Critical Food Storage Mistake #2

2nd in the series of critical food storage mistakes
second “critical food storage mistakes” of 2 news letters

This news letter courtesy  of:

Survive the coming collapse.com

Welcome to this week’s Survive The Coming Collapse Newsletter, brought to you by UrbanDisasterWaterPurification.com, the best researched and most highly acclaimed book on making water drinkable in an urban environment after a disaster.  Learn more by going to UrbanDisasterWaterPurification.com.

Survival Diva here, picking up the thread of last week’s post. I briefly mentioned appetite fatigue in “The Mother of All Food Storage Myths”. Although this subject is not spoken of often enough, it deserves a post of its own and why this subject was included in my preparedness book Survival: Prepare Before Disaster Strikes .

Appetite fatigue is the condition of choosing not to eat instead of eating the same food that you’ve had for the last 5, 10, or 100 meals.  Sadly, there is little written about it; yet it has the potential be deadly. This syndrome is most pronounced in the very young and the very old, but it can affect anyone.

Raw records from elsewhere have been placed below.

/-- **THE ASYMPTOTIC VARIANCE DOMINATES A MULTIPLE OF THE STATIC VARIANCE** under a one-step
minorisation: `κ` Markov, `π` invariant, `ε • ν ≤ κ(x, ·)` for all `x` (`ε ≠ 0`), `|f| ≤ C`
measurable, `e = ε.toReal`.  Then
`(e/(2e + 4)) · ∫ (f − πf)² dπ ≤ C_f̄(0) + 2 Σ'_t C_f̄(t+1) = σ²_f`. -/
theorem greenKubo_variance_ge_of_minorised (hπ : Kernel.Invariant κ π) (hε : ε ≠ 0)
    (hmin : ∀ z, ε • ν ≤ κ z) {f : S → ℝ} (hf : Measurable f) {C : ℝ} (hC : ∀ x, |f x| ≤ C) :
    ε.toReal / (2 * ε.toReal + 4) * ∫ y, (f y - ∫ z, f z ∂π) ^ 2 ∂π
      ≤ Scoring.autocov κ π (fun y => f y - ∫ z, f z ∂π) 0
        + 2 * ∑' t, Scoring.autocov κ π (fun y => f y - ∫ z, f z ∂π) (t + 1) := by
  haveI : Nonempty S := nonempty_of_isProbabilityMeasure π
  -- the one-step minorisation as a `nHit κ 1` minorisation
  have hmin1 : ∀ z, ε • ν ≤ nHit κ 1 z := fun z => by rw [nHit_one]; exact hmin z
  have hε1 : ε ≤ 1 := by
    haveI := isMarkovKernel_nHit κ 1
    exact eps_le_one_of_minorised hmin1
  have hε0 : 0 < ε := pos_iff_ne_zero.2 hε
  have hminS : ∀ x {B : Set S}, MeasurableSet B → ε * ν B ≤ nHit κ 1 x B :=
    fun z B hB => minorised_setwise hmin1 z hB
  have hεtop : ε ≠ ∞ := ne_top_of_le_ne_top ENNReal.one_ne_top hε1
  have he : 0 < ε.toReal := ENNReal.toReal_pos hε0.ne' hεtop
  set c := ∫ z, f z ∂π with hc
  obtain ⟨hfb, hCfb, hfb0⟩ := Scoring.centred_observable_bounds π hf hC
  rw [← hc] at hfb hCfb hfb0
  -- the Poisson solution and the martingale form of the asymptotic variance
  obtain ⟨h, hhm, hhb, hpois⟩ := poisson_exists_of_nHit hminS hε0 hε1 Nat.one_pos hπ hfb hCfb hfb0
  set Ch : ℝ := 2 * (2 * C) * (1 : ℕ) / ε.toReal with hCh
  have hGK := integral_sq_sub_sq_kop_eq_greenKubo_of_nHit hminS hε0 hε1 Nat.one_pos hπ hfb hCfb hfb0
    hhm hhb hpois
  -- `σ² = ∫ h² − ∫ (κh)²`; rewrite the target's `autocov … 0` as `∫ f̄²`
  have h0 : Scoring.autocov κ π (fun y => f y - c) 0 = ∫ y, (f y - c) ^ 2 ∂π := by
    unfold Scoring.autocov
    simp only [Function.iterate_zero, id_eq, sq]
  rw [h0, ← hGK]
  -- abbreviations
  obtain ⟨hKm, hKb⟩ := Scoring.iterate_kop_bounded_measurable κ hhm hhb 1
  simp only [Function.iterate_one] at hKm hKb
  have hCh0 : 0 ≤ Ch := le_trans (abs_nonneg _) (hhb (Classical.choice ‹Nonempty S›))
  set a : ℝ := ∫ y, h y ∂ν with ha
  -- q(x) = κ(h²)(x) − (κh(x))², with π(q) = ∫h² − ∫(κh)²
  have hq_int : ∫ x, (Scoring.kop κ (fun y => h y ^ 2) x - (Scoring.kop κ h x) ^ 2) ∂π
      = ∫ x, h x ^ 2 ∂π - ∫ x, (Scoring.kop κ h x) ^ 2 ∂π := by
    have hh2m : Measurable fun y => h y ^ 2 := hhm.pow_const 2
    have hh2b : ∀ y, |h y ^ 2| ≤ Ch ^ 2 := fun y => by
      rw [abs_pow]; exact pow_le_pow_left₀ (abs_nonneg _) (hhb y) 2
    rw [integral_sub (Scoring.integrable_of_bounded π (Scoring.measurable_kop κ hh2m)
        (Scoring.abs_kop_le κ hh2b))
      (Scoring.integrable_of_bounded π (hKm.pow_const 2) (C := Ch ^ 2) fun y => by
        rw [abs_pow]; exact pow_le_pow_left₀ (abs_nonneg _) (hKb y) 2),
      Scoring.integral_kop κ hπ hh2m hh2b]
  -- lower bound on q(x): `q(x) ≥ e (a − κh(x))²`
  have hq_ge : ∀ x, ε.toReal * (a - Scoring.kop κ h x) ^ 2
      ≤ Scoring.kop κ (fun y => h y ^ 2) x - (Scoring.kop κ h x) ^ 2 := by
    intro x
    rw [kop_sq_sub_sq_eq_integral κ hhm hhb x]
    have hgm : Measurable fun y => (h y - Scoring.kop κ h x) ^ 2 := (hhm.sub measurable_const).pow_const 2
    have hgb : ∀ y, |(h y - Scoring.kop κ h x) ^ 2| ≤ (Ch + Ch) ^ 2 := fun y => by
      rw [abs_pow]
      exact pow_le_pow_left₀ (abs_nonneg _) ((abs_sub _ _).trans (add_le_add (hhb y) (hKb x))) 2
    -- minorisation: `∫ g dκ(x) ≥ ∫ g d(ε ν) = e ∫ g dν`
    have hmono : ∫ y, (h y - Scoring.kop κ h x) ^ 2 ∂(ε • ν)
        ≤ ∫ y, (h y - Scoring.kop κ h x) ^ 2 ∂(κ x) :=
      integral_mono_measure (hmin x) (ae_of_all _ fun y => sq_nonneg _)
        (Scoring.integrable_of_bounded _ hgm hgb)
    rw [integral_smul_measure, smul_eq_mul] at hmono
    -- Jensen under `ν`: `∫ (h − b)² dν ≥ (∫ (h − b) dν)² = (a − b)²`
    have hjen : (a - Scoring.kop κ h x) ^ 2 ≤ ∫ y, (h y - Scoring.kop κ h x) ^ 2 ∂ν := by
      have hj := sq_integral_le_integral_sq ν (g := fun y => h y - Scoring.kop κ h x)
        (hhm.sub measurable_const) (B := Ch + Ch)
        (fun y => (abs_sub _ _).trans (add_le_add (hhb y) (hKb x)))
      rwa [integral_sub (Scoring.integrable_of_bounded ν hhm hhb) (integrable_const _), integral_const,
        probReal_univ, one_smul, ← ha] at hj
    exact (mul_le_mul_of_nonneg_left hjen he.le).trans hmono
  -- (1) `e ∫ (a − κh)² dπ ≤ σ²`
  have hDm : Measurable fun x => (a - Scoring.kop κ h x) ^ 2 := (measurable_const.sub hKm).pow_const 2
  have hDb : ∀ x, |(a - Scoring.kop κ h x) ^ 2| ≤ (Ch + Ch) ^ 2 := fun x => by
    rw [abs_pow]
    refine pow_le_pow_left₀ (abs_nonneg _) ((abs_sub _ _).trans (add_le_add ?_ (hKb x))) 2
    rw [ha, ← Real.norm_eq_abs]
    calc ‖∫ y, h y ∂ν‖ ≤ Ch * ν.real univ := norm_integral_le_of_norm_le_const
          (Eventually.of_forall fun y => by rw [Real.norm_eq_abs]; exact hhb y)
      _ = Ch := by rw [probReal_univ, mul_one]
  have hiD : Integrable (fun x => (a - Scoring.kop κ h x) ^ 2) π := Scoring.integrable_of_bounded π hDm hDb
  have hqm : Measurable fun x => Scoring.kop κ (fun y => h y ^ 2) x - (Scoring.kop κ h x) ^ 2 :=
    (Scoring.measurable_kop κ (hhm.pow_const 2)).sub (hKm.pow_const 2)
  have hqb : ∀ x, |Scoring.kop κ (fun y => h y ^ 2) x - (Scoring.kop κ h x) ^ 2| ≤ Ch ^ 2 + Ch ^ 2 :=
    fun x => (abs_sub _ _).trans (add_le_add
      (Scoring.abs_kop_le κ (fun y => by
        rw [abs_pow]; exact pow_le_pow_left₀ (abs_nonneg _) (hhb y) 2) x)
      (by rw [abs_pow]; exact pow_le_pow_left₀ (abs_nonneg _) (hKb x) 2))
  have hiq : Integrable (fun x => Scoring.kop κ (fun y => h y ^ 2) x - (Scoring.kop κ h x) ^ 2) π :=
    Scoring.integrable_of_bounded π hqm hqb
  have h1 : ε.toReal * ∫ x, (a - Scoring.kop κ h x) ^ 2 ∂π
      ≤ ∫ x, h x ^ 2 ∂π - ∫ x, (Scoring.kop κ h x) ^ 2 ∂π := by
    rw [← hq_int, ← integral_const_mul]
    exact integral_mono (hiD.const_mul _) hiq hq_ge
  -- (3) `∫ (h − a)² dπ = σ² + ∫ (κh − a)² dπ`
  have h3 : ∫ x, (h x - a) ^ 2 ∂π
      = (∫ x, h x ^ 2 ∂π - ∫ x, (Scoring.kop κ h x) ^ 2 ∂π) + ∫ x, (Scoring.kop κ h x - a) ^ 2 ∂π := by
    have hdm : Measurable fun y => (h y - a) ^ 2 := (hhm.sub measurable_const).pow_const 2
    have hdb : ∀ y, |(h y - a) ^ 2| ≤ (Ch + Ch) ^ 2 := fun y => by
      rw [abs_pow]
      refine pow_le_pow_left₀ (abs_nonneg _) ((abs_sub _ _).trans (add_le_add (hhb y) ?_)) 2
      rw [ha, ← Real.norm_eq_abs]
      calc ‖∫ y, h y ∂ν‖ ≤ Ch * ν.real univ := norm_integral_le_of_norm_le_const
            (Eventually.of_forall fun y => by rw [Real.norm_eq_abs]; exact hhb y)
        _ = Ch := by rw [probReal_univ, mul_one]
    rw [← Scoring.integral_kop κ hπ hdm hdb]
    have hpt : ∀ x, Scoring.kop κ (fun y => (h y - a) ^ 2) x
        = (Scoring.kop κ (fun y => h y ^ 2) x - (Scoring.kop κ h x) ^ 2)
          + (Scoring.kop κ h x - a) ^ 2 := fun x => kop_sqDev_eq κ hhm hhb a x
    rw [integral_congr_ae (ae_of_all _ hpt), integral_add hiq, hq_int]
    exact Scoring.integrable_of_bounded π ((hKm.sub measurable_const).pow_const 2) (C := (Ch + Ch) ^ 2)
      fun x => by
        rw [abs_pow]
        refine pow_le_pow_left₀ (abs_nonneg _) ((abs_sub _ _).trans (add_le_add (hKb x) ?_)) 2
        rw [ha, ← Real.norm_eq_abs]
        calc ‖∫ y, h y ∂ν‖ ≤ Ch * ν.real univ := norm_integral_le_of_norm_le_const
              (Eventually.of_forall fun y => by rw [Real.norm_eq_abs]; exact hhb y)
          _ = Ch := by rw [probReal_univ, mul_one]
  -- (2) `Var_π f = ∫ (h − κh)² ≤ 2 ∫ (h − a)² + 2 ∫ (a − κh)²`
  have hsym : ∫ x, (Scoring.kop κ h x - a) ^ 2 ∂π = ∫ x, (a - Scoring.kop κ h x) ^ 2 ∂π :=
    integral_congr_ae (ae_of_all _ fun x => by ring)
  have h2 : ∫ y, (f y - c) ^ 2 ∂π
      ≤ 2 * ∫ x, (h x - a) ^ 2 ∂π + 2 * ∫ x, (a - Scoring.kop κ h x) ^ 2 ∂π := by
    have hpt : ∀ x, (f x - c) ^ 2 ≤ 2 * (h x - a) ^ 2 + 2 * (a - Scoring.kop κ h x) ^ 2 := by
      intro x
      rw [← hpois x]
      nlinarith [sq_nonneg (h x - a - (a - Scoring.kop κ h x))]
    have hia : Integrable (fun x => (h x - a) ^ 2) π :=
      Scoring.integrable_of_bounded π ((hhm.sub measurable_const).pow_const 2) (C := (Ch + Ch) ^ 2)
        fun y => by
          rw [abs_pow]
          refine pow_le_pow_left₀ (abs_nonneg _) ((abs_sub _ _).trans (add_le_add (hhb y) ?_)) 2
          rw [ha, ← Real.norm_eq_abs]
          calc ‖∫ y, h y ∂ν‖ ≤ Ch * ν.real univ := norm_integral_le_of_norm_le_const
                (Eventually.of_forall fun y => by rw [Real.norm_eq_abs]; exact hhb y)
            _ = Ch := by rw [probReal_univ, mul_one]
    calc ∫ y, (f y - c) ^ 2 ∂π ≤ ∫ x, (2 * (h x - a) ^ 2 + 2 * (a - Scoring.kop κ h x) ^ 2) ∂π :=
          integral_mono (Scoring.integrable_of_bounded π (hfb.pow_const 2) (C := (2 * C) ^ 2) fun y => by
            rw [abs_pow]; exact pow_le_pow_left₀ (abs_nonneg _) (hCfb y) 2)
            ((hia.const_mul 2).add (hiD.const_mul 2)) hpt
      _ = 2 * ∫ x, (h x - a) ^ 2 ∂π + 2 * ∫ x, (a - Scoring.kop κ h x) ^ 2 ∂π := by
          rw [integral_add (hia.const_mul 2) (hiD.const_mul 2), integral_const_mul, integral_const_mul]
  -- combine: Var ≤ 2σ² + 4 D, e D ≤ σ²
  set σ2 := ∫ x, h x ^ 2 ∂π - ∫ x, (Scoring.kop κ h x) ^ 2 ∂π with hσ2
  set D := ∫ x, (a - Scoring.kop κ h x) ^ 2 ∂π with hD
  have hD0 : 0 ≤ D := integral_nonneg fun x => sq_nonneg _
  have hV : ∫ y, (f y - c) ^ 2 ∂π ≤ 2 * σ2 + 4 * D := by
    rw [h3, hsym] at h2; linarith
  have hV0 : 0 ≤ ∫ y, (f y - c) ^ 2 ∂π := integral_nonneg fun x => sq_nonneg _
  rw [div_mul_eq_mul_div, div_le_iff₀ (by linarith)]
  nlinarith [h1, hV, hD0, he]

It may seem like a stretch that while preparing for a time when everything around us has been turned upside down, we also have to juggle adding a variety of flavors and textures to avoid appetite fatigue. After all, food storage is meant for survival, and in a crisis you’d think everyone should be grateful for food storage when grocer’s shelves are bare, right? Wrong!

Even during times of war, studies have shown there is a certain percentage of people who just can’t stomach eating the same meal for weeks or months at a stretch and they will eventually choose hunger. Hunger equates to fatigue and illness or worse.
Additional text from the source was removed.